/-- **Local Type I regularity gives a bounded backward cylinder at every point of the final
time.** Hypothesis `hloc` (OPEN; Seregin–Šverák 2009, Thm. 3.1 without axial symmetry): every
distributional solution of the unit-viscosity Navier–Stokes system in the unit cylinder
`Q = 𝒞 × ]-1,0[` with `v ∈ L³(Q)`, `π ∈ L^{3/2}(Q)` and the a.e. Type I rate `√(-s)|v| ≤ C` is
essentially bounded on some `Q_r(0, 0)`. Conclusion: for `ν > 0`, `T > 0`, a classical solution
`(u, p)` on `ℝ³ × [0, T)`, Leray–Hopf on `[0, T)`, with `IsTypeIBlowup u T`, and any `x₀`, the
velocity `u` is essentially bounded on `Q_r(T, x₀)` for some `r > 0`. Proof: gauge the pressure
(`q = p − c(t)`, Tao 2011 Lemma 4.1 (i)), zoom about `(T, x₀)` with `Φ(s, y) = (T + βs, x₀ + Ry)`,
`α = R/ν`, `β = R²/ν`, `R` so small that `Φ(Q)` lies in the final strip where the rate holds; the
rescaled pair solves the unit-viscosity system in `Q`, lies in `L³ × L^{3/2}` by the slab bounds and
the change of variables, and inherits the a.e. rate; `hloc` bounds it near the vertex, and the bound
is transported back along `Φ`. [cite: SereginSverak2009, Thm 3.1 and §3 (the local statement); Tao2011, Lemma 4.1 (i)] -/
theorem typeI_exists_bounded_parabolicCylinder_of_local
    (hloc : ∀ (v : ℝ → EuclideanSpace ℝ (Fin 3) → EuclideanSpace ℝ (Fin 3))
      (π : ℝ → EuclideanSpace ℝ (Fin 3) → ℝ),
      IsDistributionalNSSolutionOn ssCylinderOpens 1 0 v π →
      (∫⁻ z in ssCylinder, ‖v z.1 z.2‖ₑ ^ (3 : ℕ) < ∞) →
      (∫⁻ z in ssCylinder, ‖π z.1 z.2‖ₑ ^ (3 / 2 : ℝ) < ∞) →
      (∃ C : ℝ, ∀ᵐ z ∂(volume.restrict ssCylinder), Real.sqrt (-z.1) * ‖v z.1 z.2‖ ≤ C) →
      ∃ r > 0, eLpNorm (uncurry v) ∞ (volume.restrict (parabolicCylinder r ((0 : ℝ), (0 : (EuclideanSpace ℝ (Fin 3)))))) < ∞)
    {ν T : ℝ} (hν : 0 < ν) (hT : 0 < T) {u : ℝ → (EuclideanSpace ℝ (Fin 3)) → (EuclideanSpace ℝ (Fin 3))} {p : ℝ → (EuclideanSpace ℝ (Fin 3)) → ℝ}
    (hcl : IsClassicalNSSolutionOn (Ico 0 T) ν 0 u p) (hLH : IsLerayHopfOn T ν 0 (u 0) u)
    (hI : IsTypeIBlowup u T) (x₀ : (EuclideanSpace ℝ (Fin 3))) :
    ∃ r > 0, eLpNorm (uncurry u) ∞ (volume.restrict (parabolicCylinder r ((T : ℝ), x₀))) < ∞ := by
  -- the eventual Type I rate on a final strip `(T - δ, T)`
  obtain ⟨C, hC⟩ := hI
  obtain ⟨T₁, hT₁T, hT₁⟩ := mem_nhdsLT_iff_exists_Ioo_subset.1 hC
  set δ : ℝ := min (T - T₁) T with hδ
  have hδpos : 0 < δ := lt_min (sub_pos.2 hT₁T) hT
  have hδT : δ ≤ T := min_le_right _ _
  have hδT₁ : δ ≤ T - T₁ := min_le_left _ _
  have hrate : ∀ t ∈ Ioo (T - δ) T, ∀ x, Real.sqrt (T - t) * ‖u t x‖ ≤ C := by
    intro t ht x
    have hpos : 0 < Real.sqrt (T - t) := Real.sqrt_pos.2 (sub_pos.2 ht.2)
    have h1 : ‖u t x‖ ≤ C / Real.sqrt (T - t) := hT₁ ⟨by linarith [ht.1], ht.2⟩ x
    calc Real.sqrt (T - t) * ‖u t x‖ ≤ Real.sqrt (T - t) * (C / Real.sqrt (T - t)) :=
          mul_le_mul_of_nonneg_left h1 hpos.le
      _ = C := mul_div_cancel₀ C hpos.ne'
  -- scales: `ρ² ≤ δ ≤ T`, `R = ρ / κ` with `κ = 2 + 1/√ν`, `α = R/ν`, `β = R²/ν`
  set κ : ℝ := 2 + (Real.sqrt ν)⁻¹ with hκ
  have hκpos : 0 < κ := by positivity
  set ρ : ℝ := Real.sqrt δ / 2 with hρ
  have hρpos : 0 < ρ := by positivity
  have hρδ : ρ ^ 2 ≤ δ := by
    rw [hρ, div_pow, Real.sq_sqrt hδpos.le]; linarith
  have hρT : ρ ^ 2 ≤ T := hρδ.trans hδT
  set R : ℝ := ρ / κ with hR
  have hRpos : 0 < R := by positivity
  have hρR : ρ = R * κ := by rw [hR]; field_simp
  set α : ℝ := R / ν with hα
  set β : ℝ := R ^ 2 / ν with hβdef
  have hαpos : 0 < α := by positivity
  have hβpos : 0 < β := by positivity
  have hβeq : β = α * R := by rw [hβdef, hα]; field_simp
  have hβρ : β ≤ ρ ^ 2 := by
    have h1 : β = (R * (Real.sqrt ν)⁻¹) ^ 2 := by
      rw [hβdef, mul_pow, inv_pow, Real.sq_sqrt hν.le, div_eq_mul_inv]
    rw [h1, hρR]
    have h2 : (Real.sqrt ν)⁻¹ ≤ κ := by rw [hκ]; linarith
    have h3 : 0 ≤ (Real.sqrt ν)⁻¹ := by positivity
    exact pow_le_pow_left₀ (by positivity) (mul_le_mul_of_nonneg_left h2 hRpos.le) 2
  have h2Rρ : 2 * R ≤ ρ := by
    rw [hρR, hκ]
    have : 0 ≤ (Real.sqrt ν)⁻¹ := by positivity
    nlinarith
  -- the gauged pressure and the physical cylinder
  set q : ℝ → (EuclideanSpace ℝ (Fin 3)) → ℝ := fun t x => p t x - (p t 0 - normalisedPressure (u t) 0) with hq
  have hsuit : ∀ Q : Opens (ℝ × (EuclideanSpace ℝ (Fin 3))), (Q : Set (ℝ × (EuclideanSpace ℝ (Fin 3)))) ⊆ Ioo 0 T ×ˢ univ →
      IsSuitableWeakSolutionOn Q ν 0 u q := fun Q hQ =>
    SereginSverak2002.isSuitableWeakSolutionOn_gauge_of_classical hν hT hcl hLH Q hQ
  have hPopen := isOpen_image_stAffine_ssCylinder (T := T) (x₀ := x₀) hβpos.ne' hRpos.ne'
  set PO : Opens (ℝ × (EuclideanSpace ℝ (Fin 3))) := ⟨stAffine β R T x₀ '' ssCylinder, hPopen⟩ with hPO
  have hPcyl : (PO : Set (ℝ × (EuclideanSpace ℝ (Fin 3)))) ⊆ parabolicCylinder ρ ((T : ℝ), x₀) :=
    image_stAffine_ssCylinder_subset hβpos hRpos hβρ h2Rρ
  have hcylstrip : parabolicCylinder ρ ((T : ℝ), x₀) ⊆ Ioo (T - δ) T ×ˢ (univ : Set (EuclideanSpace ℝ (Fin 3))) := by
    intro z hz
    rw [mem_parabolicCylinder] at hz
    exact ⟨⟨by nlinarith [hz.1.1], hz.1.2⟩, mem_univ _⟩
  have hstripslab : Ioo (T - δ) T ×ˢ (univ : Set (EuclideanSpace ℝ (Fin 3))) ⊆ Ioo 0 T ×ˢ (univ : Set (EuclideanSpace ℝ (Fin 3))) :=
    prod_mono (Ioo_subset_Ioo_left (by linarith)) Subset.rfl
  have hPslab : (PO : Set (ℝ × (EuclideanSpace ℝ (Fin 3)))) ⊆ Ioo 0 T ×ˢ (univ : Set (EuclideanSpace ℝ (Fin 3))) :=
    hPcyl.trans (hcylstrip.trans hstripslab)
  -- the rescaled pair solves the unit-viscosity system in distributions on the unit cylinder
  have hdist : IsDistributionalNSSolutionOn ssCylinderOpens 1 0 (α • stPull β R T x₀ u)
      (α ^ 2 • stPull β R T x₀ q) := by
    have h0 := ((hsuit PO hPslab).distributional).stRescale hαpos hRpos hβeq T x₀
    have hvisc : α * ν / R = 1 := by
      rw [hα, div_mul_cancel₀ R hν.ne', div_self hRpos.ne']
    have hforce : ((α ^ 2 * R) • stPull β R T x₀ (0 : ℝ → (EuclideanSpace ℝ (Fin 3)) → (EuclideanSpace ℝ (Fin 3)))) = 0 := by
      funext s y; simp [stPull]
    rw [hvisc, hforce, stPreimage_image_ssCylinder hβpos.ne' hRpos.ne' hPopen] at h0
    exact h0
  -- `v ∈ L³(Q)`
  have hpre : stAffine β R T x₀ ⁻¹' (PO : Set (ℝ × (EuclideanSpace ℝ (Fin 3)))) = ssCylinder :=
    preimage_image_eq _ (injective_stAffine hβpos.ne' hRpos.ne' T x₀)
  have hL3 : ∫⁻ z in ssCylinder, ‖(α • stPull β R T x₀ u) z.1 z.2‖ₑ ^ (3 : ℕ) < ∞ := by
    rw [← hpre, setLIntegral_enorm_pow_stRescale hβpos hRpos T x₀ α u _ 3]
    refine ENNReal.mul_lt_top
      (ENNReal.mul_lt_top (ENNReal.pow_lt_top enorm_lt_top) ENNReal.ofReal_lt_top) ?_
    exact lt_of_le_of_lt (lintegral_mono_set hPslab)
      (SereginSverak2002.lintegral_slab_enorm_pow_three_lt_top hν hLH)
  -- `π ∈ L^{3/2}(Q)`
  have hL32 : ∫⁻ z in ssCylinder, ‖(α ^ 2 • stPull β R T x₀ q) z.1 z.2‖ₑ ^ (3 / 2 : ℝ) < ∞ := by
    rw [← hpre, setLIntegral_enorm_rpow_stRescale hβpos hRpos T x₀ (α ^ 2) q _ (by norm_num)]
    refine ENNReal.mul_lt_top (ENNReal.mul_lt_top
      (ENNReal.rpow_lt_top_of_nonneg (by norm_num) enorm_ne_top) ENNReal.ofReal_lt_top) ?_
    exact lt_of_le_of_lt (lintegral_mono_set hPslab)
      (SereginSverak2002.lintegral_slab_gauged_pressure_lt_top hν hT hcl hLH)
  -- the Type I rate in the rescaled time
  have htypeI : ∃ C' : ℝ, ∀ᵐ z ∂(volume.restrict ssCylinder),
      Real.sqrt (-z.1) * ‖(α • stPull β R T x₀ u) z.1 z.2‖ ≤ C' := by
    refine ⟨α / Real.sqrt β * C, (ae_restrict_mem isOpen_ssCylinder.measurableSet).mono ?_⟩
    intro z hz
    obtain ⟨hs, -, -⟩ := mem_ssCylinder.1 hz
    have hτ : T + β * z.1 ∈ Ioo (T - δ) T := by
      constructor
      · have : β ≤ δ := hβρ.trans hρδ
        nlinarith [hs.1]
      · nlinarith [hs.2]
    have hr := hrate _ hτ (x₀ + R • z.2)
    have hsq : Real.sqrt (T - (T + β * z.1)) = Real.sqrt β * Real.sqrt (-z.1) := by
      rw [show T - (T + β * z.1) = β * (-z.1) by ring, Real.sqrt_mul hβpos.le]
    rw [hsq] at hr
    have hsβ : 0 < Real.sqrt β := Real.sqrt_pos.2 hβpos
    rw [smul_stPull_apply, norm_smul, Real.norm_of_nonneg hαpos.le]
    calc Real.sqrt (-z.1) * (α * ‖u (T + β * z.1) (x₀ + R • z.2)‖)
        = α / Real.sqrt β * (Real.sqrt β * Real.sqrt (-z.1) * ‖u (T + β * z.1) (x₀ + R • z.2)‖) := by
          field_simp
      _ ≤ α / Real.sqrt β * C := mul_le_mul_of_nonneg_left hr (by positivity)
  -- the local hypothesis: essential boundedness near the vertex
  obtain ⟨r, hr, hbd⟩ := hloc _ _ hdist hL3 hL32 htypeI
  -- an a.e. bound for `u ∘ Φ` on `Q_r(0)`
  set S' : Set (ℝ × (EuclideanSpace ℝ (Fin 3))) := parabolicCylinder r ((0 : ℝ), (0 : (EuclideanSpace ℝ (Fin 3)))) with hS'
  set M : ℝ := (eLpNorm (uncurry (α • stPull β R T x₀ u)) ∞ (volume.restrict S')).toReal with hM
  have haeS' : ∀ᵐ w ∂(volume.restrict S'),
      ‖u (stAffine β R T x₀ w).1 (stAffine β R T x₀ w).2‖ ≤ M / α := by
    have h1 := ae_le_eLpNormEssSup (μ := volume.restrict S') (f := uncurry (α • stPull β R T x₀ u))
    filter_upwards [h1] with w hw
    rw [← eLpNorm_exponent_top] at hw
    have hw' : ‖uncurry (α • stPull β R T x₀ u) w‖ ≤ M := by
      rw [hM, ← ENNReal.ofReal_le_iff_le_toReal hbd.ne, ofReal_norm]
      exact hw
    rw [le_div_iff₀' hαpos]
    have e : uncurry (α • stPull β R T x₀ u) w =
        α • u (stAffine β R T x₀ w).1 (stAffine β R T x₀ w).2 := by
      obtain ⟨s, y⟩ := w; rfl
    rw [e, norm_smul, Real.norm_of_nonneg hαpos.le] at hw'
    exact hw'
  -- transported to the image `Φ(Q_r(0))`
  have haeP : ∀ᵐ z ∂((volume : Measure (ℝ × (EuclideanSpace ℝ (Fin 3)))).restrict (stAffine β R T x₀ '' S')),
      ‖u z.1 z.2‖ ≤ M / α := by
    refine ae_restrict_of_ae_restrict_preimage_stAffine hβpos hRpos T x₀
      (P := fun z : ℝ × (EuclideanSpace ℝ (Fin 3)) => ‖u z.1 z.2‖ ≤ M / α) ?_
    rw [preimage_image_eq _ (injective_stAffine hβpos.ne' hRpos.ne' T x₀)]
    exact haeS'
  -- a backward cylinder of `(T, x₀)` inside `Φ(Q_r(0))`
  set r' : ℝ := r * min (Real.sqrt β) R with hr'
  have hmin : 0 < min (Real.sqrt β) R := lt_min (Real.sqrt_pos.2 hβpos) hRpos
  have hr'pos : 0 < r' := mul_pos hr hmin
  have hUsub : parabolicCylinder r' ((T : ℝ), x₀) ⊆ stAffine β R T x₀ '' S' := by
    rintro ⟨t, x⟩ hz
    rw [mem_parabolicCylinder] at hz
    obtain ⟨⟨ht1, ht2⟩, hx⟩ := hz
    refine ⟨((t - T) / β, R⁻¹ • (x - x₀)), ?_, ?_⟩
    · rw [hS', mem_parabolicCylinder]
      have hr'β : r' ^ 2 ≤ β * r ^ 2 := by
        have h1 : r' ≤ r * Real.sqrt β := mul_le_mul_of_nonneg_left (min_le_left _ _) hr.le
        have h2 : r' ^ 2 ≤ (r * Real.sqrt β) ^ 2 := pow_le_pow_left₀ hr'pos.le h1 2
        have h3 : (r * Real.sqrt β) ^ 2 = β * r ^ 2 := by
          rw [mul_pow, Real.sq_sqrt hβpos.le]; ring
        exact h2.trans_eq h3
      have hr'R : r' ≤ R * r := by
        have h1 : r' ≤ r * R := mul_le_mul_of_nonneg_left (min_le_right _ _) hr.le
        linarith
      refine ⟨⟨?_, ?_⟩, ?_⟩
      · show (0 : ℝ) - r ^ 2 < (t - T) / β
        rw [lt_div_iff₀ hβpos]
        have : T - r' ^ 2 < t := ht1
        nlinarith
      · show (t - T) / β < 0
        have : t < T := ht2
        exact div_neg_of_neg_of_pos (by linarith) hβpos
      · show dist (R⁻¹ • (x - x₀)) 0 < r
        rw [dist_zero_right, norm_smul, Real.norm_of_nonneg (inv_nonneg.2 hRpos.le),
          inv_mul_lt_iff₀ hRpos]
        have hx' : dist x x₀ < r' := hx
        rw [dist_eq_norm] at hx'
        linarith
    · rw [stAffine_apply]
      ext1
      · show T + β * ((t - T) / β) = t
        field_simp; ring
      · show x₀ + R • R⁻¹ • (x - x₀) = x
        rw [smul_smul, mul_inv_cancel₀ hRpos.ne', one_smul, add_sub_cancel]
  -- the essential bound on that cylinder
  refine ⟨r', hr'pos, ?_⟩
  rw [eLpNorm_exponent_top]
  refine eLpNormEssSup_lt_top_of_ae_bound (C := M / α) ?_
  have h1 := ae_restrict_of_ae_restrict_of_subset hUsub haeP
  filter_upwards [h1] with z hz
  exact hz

▬▬▬▬▬▬

[What this task involves]:
Count each line above where the word "hvisc" appears, and answer with nothing except that count.

[Output of the task]:
2